MATERIAL PROVIDED:

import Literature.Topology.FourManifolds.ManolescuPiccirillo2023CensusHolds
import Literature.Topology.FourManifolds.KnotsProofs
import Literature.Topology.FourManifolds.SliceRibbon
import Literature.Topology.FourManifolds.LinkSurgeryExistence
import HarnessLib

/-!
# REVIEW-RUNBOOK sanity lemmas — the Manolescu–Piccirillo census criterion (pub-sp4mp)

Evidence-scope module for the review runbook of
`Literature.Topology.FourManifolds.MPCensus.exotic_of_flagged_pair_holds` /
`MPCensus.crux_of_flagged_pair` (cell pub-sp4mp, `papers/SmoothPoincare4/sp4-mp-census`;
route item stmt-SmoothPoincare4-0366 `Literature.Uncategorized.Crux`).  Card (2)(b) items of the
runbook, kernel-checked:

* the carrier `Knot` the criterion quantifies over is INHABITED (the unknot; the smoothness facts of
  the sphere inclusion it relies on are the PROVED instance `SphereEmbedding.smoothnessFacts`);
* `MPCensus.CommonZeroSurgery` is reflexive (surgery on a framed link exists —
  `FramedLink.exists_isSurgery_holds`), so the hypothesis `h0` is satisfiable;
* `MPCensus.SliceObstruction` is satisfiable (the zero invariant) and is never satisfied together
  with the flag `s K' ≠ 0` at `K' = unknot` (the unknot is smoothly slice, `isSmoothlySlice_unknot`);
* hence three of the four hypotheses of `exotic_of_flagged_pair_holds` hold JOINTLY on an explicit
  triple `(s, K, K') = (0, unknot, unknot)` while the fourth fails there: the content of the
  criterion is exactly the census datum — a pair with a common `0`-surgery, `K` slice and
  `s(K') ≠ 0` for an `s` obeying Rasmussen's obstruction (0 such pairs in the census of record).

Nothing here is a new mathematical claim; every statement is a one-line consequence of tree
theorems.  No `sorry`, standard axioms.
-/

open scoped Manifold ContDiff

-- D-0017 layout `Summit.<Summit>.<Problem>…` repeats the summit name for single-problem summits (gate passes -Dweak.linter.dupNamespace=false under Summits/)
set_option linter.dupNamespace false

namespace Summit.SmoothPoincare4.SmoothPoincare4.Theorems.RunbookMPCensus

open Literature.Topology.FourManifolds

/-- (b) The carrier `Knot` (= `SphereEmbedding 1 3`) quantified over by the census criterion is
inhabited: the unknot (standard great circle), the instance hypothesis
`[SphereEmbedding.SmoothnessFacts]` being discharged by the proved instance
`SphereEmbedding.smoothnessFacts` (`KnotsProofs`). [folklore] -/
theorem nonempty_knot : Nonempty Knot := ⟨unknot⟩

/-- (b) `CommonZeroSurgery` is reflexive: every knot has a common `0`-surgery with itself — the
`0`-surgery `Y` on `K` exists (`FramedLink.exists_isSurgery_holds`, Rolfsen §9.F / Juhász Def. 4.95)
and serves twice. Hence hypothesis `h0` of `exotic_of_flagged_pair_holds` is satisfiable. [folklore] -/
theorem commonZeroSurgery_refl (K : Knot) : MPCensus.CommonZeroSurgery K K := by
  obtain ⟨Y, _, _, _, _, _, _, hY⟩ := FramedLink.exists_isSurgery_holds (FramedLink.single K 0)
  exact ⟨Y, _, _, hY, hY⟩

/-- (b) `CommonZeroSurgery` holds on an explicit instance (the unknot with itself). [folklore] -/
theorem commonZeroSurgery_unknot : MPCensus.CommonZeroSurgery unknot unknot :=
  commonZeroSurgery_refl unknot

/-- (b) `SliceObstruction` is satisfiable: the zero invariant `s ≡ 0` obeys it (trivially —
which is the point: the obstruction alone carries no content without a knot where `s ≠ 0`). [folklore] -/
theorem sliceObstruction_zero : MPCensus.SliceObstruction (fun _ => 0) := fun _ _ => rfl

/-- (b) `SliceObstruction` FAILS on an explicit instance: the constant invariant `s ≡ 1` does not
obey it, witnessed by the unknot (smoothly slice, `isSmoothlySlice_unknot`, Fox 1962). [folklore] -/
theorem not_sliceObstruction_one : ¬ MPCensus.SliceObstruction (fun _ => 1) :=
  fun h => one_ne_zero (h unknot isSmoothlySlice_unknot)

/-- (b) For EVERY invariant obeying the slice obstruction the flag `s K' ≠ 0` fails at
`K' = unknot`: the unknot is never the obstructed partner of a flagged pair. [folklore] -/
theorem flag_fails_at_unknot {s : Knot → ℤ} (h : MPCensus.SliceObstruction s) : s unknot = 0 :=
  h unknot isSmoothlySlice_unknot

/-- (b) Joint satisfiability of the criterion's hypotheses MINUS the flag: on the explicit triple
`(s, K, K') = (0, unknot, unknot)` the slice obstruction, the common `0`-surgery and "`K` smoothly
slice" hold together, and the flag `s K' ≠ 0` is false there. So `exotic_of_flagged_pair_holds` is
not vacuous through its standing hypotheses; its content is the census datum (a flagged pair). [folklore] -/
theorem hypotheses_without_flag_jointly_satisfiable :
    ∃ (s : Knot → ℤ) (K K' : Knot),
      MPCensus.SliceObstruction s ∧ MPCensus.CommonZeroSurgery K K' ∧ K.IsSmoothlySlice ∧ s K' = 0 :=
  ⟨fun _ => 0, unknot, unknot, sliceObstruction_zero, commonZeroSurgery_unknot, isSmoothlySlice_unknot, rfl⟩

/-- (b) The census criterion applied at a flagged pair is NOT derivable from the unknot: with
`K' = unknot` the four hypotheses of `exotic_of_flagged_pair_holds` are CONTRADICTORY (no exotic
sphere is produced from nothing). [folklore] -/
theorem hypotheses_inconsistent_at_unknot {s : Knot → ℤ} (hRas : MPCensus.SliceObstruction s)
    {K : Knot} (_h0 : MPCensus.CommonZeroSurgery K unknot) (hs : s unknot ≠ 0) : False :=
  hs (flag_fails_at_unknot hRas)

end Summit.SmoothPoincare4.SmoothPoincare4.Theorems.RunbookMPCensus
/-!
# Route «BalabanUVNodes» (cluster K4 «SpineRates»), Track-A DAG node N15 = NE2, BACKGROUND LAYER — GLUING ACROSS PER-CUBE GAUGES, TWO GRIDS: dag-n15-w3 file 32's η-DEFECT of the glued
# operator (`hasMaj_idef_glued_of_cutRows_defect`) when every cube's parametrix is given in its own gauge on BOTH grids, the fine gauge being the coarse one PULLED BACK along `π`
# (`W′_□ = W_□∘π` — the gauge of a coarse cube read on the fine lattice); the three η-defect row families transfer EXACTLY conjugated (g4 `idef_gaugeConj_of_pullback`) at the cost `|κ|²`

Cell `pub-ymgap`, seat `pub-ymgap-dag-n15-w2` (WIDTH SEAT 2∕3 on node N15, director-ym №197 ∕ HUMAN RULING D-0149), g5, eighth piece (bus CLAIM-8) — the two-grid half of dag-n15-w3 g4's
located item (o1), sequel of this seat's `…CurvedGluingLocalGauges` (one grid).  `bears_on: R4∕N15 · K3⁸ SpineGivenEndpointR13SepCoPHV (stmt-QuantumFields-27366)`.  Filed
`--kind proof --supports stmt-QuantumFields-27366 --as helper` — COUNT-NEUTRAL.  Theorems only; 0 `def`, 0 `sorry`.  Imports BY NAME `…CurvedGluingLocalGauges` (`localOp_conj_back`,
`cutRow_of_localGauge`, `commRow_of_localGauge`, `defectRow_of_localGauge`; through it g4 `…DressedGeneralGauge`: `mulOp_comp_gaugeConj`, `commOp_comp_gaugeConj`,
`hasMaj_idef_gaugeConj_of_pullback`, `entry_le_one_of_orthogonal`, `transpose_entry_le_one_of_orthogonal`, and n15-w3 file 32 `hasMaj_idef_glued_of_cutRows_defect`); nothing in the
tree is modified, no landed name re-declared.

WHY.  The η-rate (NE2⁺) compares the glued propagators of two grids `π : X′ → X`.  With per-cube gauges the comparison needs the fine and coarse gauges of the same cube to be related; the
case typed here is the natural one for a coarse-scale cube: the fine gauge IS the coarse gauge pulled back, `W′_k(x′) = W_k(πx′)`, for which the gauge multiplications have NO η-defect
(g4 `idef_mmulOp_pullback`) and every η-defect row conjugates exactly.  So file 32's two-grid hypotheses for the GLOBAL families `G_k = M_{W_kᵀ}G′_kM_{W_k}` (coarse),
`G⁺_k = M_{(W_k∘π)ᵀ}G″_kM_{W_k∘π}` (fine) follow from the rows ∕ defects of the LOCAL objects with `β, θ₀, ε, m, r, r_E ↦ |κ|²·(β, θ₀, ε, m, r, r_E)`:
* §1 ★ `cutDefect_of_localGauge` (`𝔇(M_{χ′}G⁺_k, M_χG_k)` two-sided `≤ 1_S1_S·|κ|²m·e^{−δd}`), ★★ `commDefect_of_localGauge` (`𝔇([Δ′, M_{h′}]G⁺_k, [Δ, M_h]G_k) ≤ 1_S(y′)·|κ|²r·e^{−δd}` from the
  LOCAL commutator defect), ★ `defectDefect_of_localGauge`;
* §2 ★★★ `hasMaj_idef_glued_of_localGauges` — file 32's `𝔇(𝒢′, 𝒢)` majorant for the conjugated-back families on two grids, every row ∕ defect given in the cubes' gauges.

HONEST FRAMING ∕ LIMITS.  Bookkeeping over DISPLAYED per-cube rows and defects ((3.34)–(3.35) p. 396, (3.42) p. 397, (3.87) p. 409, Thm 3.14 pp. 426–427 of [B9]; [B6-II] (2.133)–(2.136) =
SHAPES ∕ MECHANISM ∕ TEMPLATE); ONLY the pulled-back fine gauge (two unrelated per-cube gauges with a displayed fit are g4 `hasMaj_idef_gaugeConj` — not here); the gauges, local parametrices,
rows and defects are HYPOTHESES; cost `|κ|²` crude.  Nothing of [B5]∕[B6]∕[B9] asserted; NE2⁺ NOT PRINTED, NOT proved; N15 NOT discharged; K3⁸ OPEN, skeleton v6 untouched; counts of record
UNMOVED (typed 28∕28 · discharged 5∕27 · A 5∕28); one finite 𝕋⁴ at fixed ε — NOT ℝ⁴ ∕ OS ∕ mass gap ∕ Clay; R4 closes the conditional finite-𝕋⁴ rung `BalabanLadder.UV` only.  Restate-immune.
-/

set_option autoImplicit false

EXERCISE:
Collect every line from the records above that contains the word "hypothesis".

WORKED SOLUTION:
  `FramedLink.exists_isSurgery_holds`), so the hypothesis `h0` is satisfiable;
inhabited: the unknot (standard great circle), the instance hypothesis
and serves twice. Hence hypothesis `h0` of `exotic_of_flagged_pair_holds` is satisfiable. [folklore] -/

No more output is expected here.